**Supplied information**
import Summits.ValiantsHypothesis.ValiantsHypothesis.Theorems.KPlusLogSqLawTropicalBBoardLaw

/-!
# Route «KPlusLogSqLaw», crux `TropicalB` (stmt-ValiantsHypothesis-19771) — RELATIVE SLOPE COUNTING:
# slope counting holds fibrewise over EVERY partition of the classes — `≤ 1 + Σ_t (multichoose(a_t, #T_t) − 1)` terms per part-board

HONEST FRAMING.  Third sequel of `…TropicalBBoardLaw` (seat val-sym-trop-p3 g18, cell `pub-symmetroid`, 2026-08-29; `--supports
stmt-ValiantsHypothesis-19771 --as helper`).  A STRUCTURE law for dominant chains of an ARBITRARY design (any format `(m, K)`, exponents,
valuations, support), unifying the tree's slope counting (`TropicalCensus.tropRootLawAt_slopeCount`: `n + 1 ≤ multichoose K m`, the case of ONE
part) with this seat's board / multi-board laws (parts of two classes: `m + 1` per board).  It bounds nothing for `TropicalB` in its window and
bears on neither `WeakLifting`, DoorA26 / DoorA34, `MatrixDescartes` (stmt-ValiantsHypothesis-18050) nor VP ≠ VNP.

THE LAW.  Partition the classes by any map `π : Fin K → Fin r` (part `t` has the alphabet `π⁻¹ t` of `a_t` classes).  The PART-BOARD of a term
`(σ, λ)` is `t ↦ (T_t, σ(T_t))` with `T_t = {i : π (λ i) = t}`.  Along a dominant chain (strictly increasing integer slopes, consecutive terms
distinct):
* `BoardLaw.sl_mem_partValues`, `BoardLaw.card_partValues_le` — the `T`-slope of a term whose classes on `T` lie in part `t` is a sum of `d`
  over a multiset of size `#T` from the part alphabet, and there are at most `multichoose a_t #T` such sums (`Sym.card_sym_eq_multichoose`).
* `BoardLaw.card_filter_partBoard_le` — **at most `1 + Σ_t (multichoose a_t #T_t − 1)` terms share a part-board**.  Proof: inside the fibre
  each part is a restricted optimum with a common image, so each part-slope is weakly increasing in time (`IntervalOpt.sl_le_of_inOpt`) and
  strictly on a part where the terms differ (`IntervalOpt.sl_lt_of_inOpt`; distinct chain terms differ on some part since the parts cover the
  columns); the rank-sum of the part-slopes inside their value sets is a strictly increasing potential bounded by `Σ_t (#values_t − 1)`.
* `BoardLaw.succ_le_sum_partBoards` — **`n + 1 ≤ Σ_{β visited} (1 + Σ_t (multichoose a_t #T_t(β) − 1))`**.
Instances (docstring only; the named cases live in the cited files): `r = 1` ⇒ one part-board ⇒ `n + 1 ≤ multichoose K m` (slope counting);
all parts of size `≤ 2` ⇒ `≤ m + 1` per board (`…TropicalBBoardLawPairs`); parts of size three ⇒ `≤ 1 + Σ_t (C(#T_t + 2, 2) − 1)` per board.

READING (located, nothing claimed).  The crux's slope-class counting is the COARSEST member of a family indexed by class partitions; every
finer member trades a smaller per-board budget for the number of part-boards the chain visits — a long chain in the window must either use
many classes per part or re-distribute its columns (with their rows) among the parts very often.  [this cell; comparison lemmas = the tree's
`…TropicalBIntervalOpt`, counting = `Sym.card_sym_eq_multichoose` (Mathlib)]
-/

set_option linter.dupNamespace false
set_option autoImplicit false

namespace Summit.ValiantsHypothesis.ValiantsHypothesis.Theorems.KPlusLogSqLaw

open Summit.ValiantsHypothesis.ValiantsHypothesis.Theorems.MatrixDescartes.Negative
open Summit.ValiantsHypothesis.ValiantsHypothesis.Theorems.LacunarySymmetroidMatrixDescartes
open scoped BigOperators
open Finset

namespace BoardLaw

variable {m K r : ℕ}

/-- the part-slope value set: sums of `d` over multisets of size `c` drawn from the classes of part `t`. -/
theorem sl_mem_partValues (d : Fin K → ℕ) (π : Fin K → Fin r) (t : Fin r) (J : Finset (Fin m))
    (q : Equiv.Perm (Fin m) × (Fin m → Fin K)) (h : ∀ i ∈ J, π (q.2 i) = t) :
    IntervalOpt.sl d J q ∈ (univ : Finset (Sym {l : Fin K // π l = t} J.card)).image
      (fun s : Sym {l : Fin K // π l = t} J.card =>
        ((s : Multiset {l : Fin K // π l = t}).map fun l : {l : Fin K // π l = t} => (d l.1 : ℤ)).sum) := by
  classical
  refine mem_image.2 ⟨⟨J.attach.val.map fun i => ⟨q.2 i.1, h i.1 i.2⟩, ?_⟩, mem_univ _, ?_⟩
  · rw [Multiset.card_map, card_val, card_attach]
  · show ((J.attach.val.map fun i => (⟨q.2 i.1, h i.1 i.2⟩ : {l : Fin K // π l = t})).map fun l => (d l.1 : ℤ)).sum =
      IntervalOpt.sl d J q
    unfold IntervalOpt.sl
    rw [Multiset.map_map, ← sum_attach J]
    rfl

/-- that value set has at most `multichoose (#part alphabet) #J` elements. [folklore] -/
theorem card_partValues_le (d : Fin K → ℕ) (π : Fin K → Fin r) (t : Fin r) (c : ℕ) :
    ((univ : Finset (Sym {l : Fin K // π l = t} c)).image
      (fun s : Sym {l : Fin K // π l = t} c =>
        ((s : Multiset {l : Fin K // π l = t}).map fun l : {l : Fin K // π l = t} => (d l.1 : ℤ)).sum)).card ≤
      Nat.multichoose (univ.filter fun l : Fin K => π l = t).card c := by
  classical
  refine card_image_le.trans ?_
  rw [card_univ, Sym.card_sym_eq_multichoose, Fintype.card_subtype]

section Partition

variable (d : Fin K → ℕ) (v ε : Fin m → Fin m → Fin K → ℤ) {n : ℕ} (θ : Fin (n + 1) → ℤ)
  (p : Fin (n + 1) → Equiv.Perm (Fin m) × (Fin m → Fin K)) (π : Fin K → Fin r)

/-- **RELATIVE SLOPE COUNTING (fibre form).**  Partition the classes by `π : Fin K → Fin r`; the PART-BOARD of a term assigns to every part `t`
the set `T_t` of columns whose class lies in part `t` together with its row image.  Along a dominant chain (strictly increasing integer slopes,
consecutive terms distinct) the number of terms sharing a given part-board `β` is at most
`1 + Σ_t (multichoose (#classes of part t) (#T_t) − 1)`:
slope counting holds FIBREWISE, part by part (inside the fibre each part is a restricted optimum with a common image, so each part-slope is weakly
increasing in time, strictly where the part changes; the part-slope depends only on the class multiset of the part; rank-sum potential).
For `r = 1` this is the tree's slope counting `n + 1 ≤ multichoose K m` (`TropicalCensus.tropRootLawAt_slopeCount`); for parts of two classes it
is the multi-board law `≤ m + 1` of `…TropicalBBoardLawPairs`. [this cell] -/
theorem card_filter_partBoard_le (hθ : StrictMono θ) (hdom : ∀ k, IsDominant d v ε (θ k) (p k))
    (hne : ∀ k : Fin n, p k.castSucc ≠ p k.succ) (β : Fin r → Finset (Fin m) × Finset (Fin m)) :
    (univ.filter fun k => (fun t => ((univ.filter fun i => π ((p k).2 i) = t),
        (univ.filter fun i => π ((p k).2 i) = t).image (p k).1)) = β).card ≤
      1 + ∑ t, (Nat.multichoose (univ.filter fun l : Fin K => π l = t).card (β t).1.card - 1) := by
  classical
  set Tp : Fin (n + 1) → Fin r → Finset (Fin m) := fun k t => univ.filter fun i => π ((p k).2 i) = t with hTp
  set F := univ.filter fun k => (fun t => (Tp k t, (Tp k t).image (p k).1)) = β with hF
  show F.card ≤ 1 + ∑ t, (Nat.multichoose (univ.filter fun l : Fin K => π l = t).card (β t).1.card - 1)
  have hmem : ∀ k ∈ F, ∀ t, Tp k t = (β t).1 ∧ (β t).1.image (p k).1 = (β t).2 := by
    intro k hk t
    have h := congrFun (mem_filter.1 hk).2 t
    have h1 : Tp k t = (β t).1 := congrArg Prod.fst h
    refine ⟨h1, ?_⟩
    have h2 := congrArg Prod.snd h
    rw [h1] at h2
    exact h2
  have hcls : ∀ k ∈ F, ∀ t, ∀ i ∈ (β t).1, π ((p k).2 i) = t := by
    intro k hk t i hi
    rw [← (hmem k hk t).1] at hi
    exact (mem_filter.1 hi).2
  have hcover : ∀ k ∈ F, ∀ i, i ∈ (β (π ((p k).2 i))).1 := by
    intro k hk i
    rw [← (hmem k hk _).1]
    exact mem_filter.2 ⟨mem_univ _, rfl⟩
  have hopt : ∀ k (J : Finset (Fin m)), IntervalOpt.InOpt d v ε J (θ k) (p k) := fun k J =>
    IntervalOpt.inOpt_mono (subset_univ J) (IntervalOpt.inOpt_univ_of_isDominant (hdom k))
  have himg : ∀ k ∈ F, ∀ k' ∈ F, ∀ t, (β t).1.image (p k).1 = (β t).1.image (p k').1 := fun k hk k' hk' t => by
    rw [(hmem k hk t).2, (hmem k' hk' t).2]
  -- value sets
  set W : Fin r → Finset ℤ := fun t => (univ : Finset (Sym {l : Fin K // π l = t} (β t).1.card)).image
      (fun s : Sym {l : Fin K // π l = t} (β t).1.card =>
        ((s : Multiset {l : Fin K // π l = t}).map fun l : {l : Fin K // π l = t} => (d l.1 : ℤ)).sum) with hW
  have hslW : ∀ k ∈ F, ∀ t, IntervalOpt.sl d (β t).1 (p k) ∈ W t := fun k hk t =>
    sl_mem_partValues d π t (β t).1 (p k) (hcls k hk t)
  have hWle : ∀ t, (W t).card ≤ Nat.multichoose (univ.filter fun l : Fin K => π l = t).card (β t).1.card := fun t =>
    card_partValues_le d π t (β t).1.card
  set Φ : Fin (n + 1) → ℕ := fun k => ∑ t, ((W t).filter (· < IntervalOpt.sl d (β t).1 (p k))).card with hΦ
  have hΦle : ∀ k ∈ F, Φ k ≤ ∑ t, (Nat.multichoose (univ.filter fun l : Fin K => π l = t).card (β t).1.card - 1) := by
    intro k hk
    refine sum_le_sum fun t _ => ?_
    have hss : (W t).filter (· < IntervalOpt.sl d (β t).1 (p k)) ⊂ W t :=
      (ssubset_iff_of_subset (filter_subset _ _)).2 ⟨_, hslW k hk t, by rw [mem_filter]; exact fun h => lt_irrefl _ h.2⟩
    have h1 := card_lt_card hss
    have h2 := hWle t
    omega
  have hslope := slope_strictMono_of_chainD d v ε θ p hθ hdom hne
  have hΦlt : ∀ k ∈ F, ∀ k' ∈ F, k < k' → Φ k < Φ k' := by
    intro k hk k' hk' hkk'
    have hdiff : ∃ t, IntervalOpt.restr (β t).1 (p k) ≠ IntervalOpt.restr (β t).1 (p k') := by
      by_contra hall
      push Not at hall
      apply (hslope.injective.ne (ne_of_lt hkk'))
      show TropicalCensus.slope d (p k) = TropicalCensus.slope d (p k')
      have hpp : p k = p k' := by
        refine Prod.ext (Equiv.ext fun i => ?_) (funext fun i => ?_)
        · exact (IntervalOpt.restr_eq_iff.1 (hall _) i (hcover k hk i)).1
        · exact (IntervalOpt.restr_eq_iff.1 (hall _) i (hcover k hk i)).2
      rw [hpp]
    obtain ⟨t₀, ht₀⟩ := hdiff
    have hle : ∀ t, ((W t).filter (· < IntervalOpt.sl d (β t).1 (p k))).card ≤
        ((W t).filter (· < IntervalOpt.sl d (β t).1 (p k'))).card := by
      intro t
      refine card_le_card fun x hx => ?_
      rw [mem_filter] at hx ⊢
      exact ⟨hx.1, lt_of_lt_of_le hx.2
        (IntervalOpt.sl_le_of_inOpt (hopt k _) (hopt k' _) (himg k hk k' hk' t) (hθ hkk').le)⟩
    have hlt : ((W t₀).filter (· < IntervalOpt.sl d (β t₀).1 (p k))).card <
        ((W t₀).filter (· < IntervalOpt.sl d (β t₀).1 (p k'))).card := by
      refine card_lt_card ((ssubset_iff_of_subset fun x hx => ?_).2 ⟨IntervalOpt.sl d (β t₀).1 (p k), ?_, ?_⟩)
      · rw [mem_filter] at hx ⊢
        exact ⟨hx.1, lt_of_lt_of_le hx.2
          (IntervalOpt.sl_le_of_inOpt (hopt k _) (hopt k' _) (himg k hk k' hk' t₀) (hθ hkk').le)⟩
      · rw [mem_filter]
        exact ⟨hslW k hk t₀, IntervalOpt.sl_lt_of_inOpt (hopt k _) (hopt k' _) (himg k hk k' hk' t₀) (hθ hkk') ht₀⟩
      · rw [mem_filter]; exact fun h => lt_irrefl _ h.2
    calc Φ k = ∑ t, ((W t).filter (· < IntervalOpt.sl d (β t).1 (p k))).card := rfl
      _ < ∑ t, ((W t).filter (· < IntervalOpt.sl d (β t).1 (p k'))).card :=
          sum_lt_sum (fun t _ => hle t) ⟨t₀, mem_univ _, hlt⟩
  have hinj : Set.InjOn Φ F := by
    intro k hk k' hk' h
    by_contra hkk
    rcases lt_or_gt_of_ne hkk with hlt | hlt
    · exact absurd h (hΦlt k hk k' hk' hlt).ne
    · exact absurd h.symm (hΦlt k' hk' k hk hlt).ne
  set M := ∑ t, (Nat.multichoose (univ.filter fun l : Fin K => π l = t).card (β t).1.card - 1) with hM
  calc F.card = (F.image Φ).card := (card_image_of_injOn hinj).symm
    _ ≤ (range (M + 1)).card := card_le_card fun x hx => by
        obtain ⟨k, hk, rfl⟩ := mem_image.1 hx
        exact mem_range.2 (Nat.lt_succ_of_le (hΦle k hk))
    _ = 1 + M := by rw [card_range, add_comm]

/-- **RELATIVE SLOPE COUNTING.**  `n + 1 ≤ Σ_{β visited} (1 + Σ_t (multichoose (#classes of part t) (#T_t(β)) − 1))`: the length of a dominant
chain is at most the sum, over the part-boards it visits, of the fibrewise slope-counting budgets. [this cell] -/
theorem succ_le_sum_partBoards (hθ : StrictMono θ) (hdom : ∀ k, IsDominant d v ε (θ k) (p k))
    (hne : ∀ k : Fin n, p k.castSucc ≠ p k.succ) :
    n + 1 ≤ ∑ β ∈ univ.image (fun k : Fin (n + 1) => fun t => ((univ.filter fun i => π ((p k).2 i) = t),
        (univ.filter fun i => π ((p k).2 i) = t).image (p k).1)),
      (1 + ∑ t, (Nat.multichoose (univ.filter fun l : Fin K => π l = t).card (β t).1.card - 1)) := by
  classical
  set mb : Fin (n + 1) → (Fin r → Finset (Fin m) × Finset (Fin m)) := fun k t =>
    ((univ.filter fun i => π ((p k).2 i) = t), (univ.filter fun i => π ((p k).2 i) = t).image (p k).1) with hmb
  have hsum := card_eq_sum_card_image mb (univ : Finset (Fin (n + 1)))
  have hcard : (univ : Finset (Fin (n + 1))).card = n + 1 := by rw [card_univ, Fintype.card_fin]
  calc n + 1 = (univ : Finset (Fin (n + 1))).card := hcard.symm
    _ = ∑ β ∈ univ.image mb, (univ.filter fun k => mb k = β).card := hsum
    _ ≤ _ := sum_le_sum fun β _ => card_filter_partBoard_le d v ε θ p π hθ hdom hne β

end Partition

end BoardLaw

end Summit.ValiantsHypothesis.ValiantsHypothesis.Theorems.KPlusLogSqLaw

**Your objective**
Search the lines above for the string "castSucc", then show every one that has it.

**Response box**
    (hne : ∀ k : Fin n, p k.castSucc ≠ p k.succ) (β : Fin r → Finset (Fin m) × Finset (Fin m)) :
    (hne : ∀ k : Fin n, p k.castSucc ≠ p k.succ) :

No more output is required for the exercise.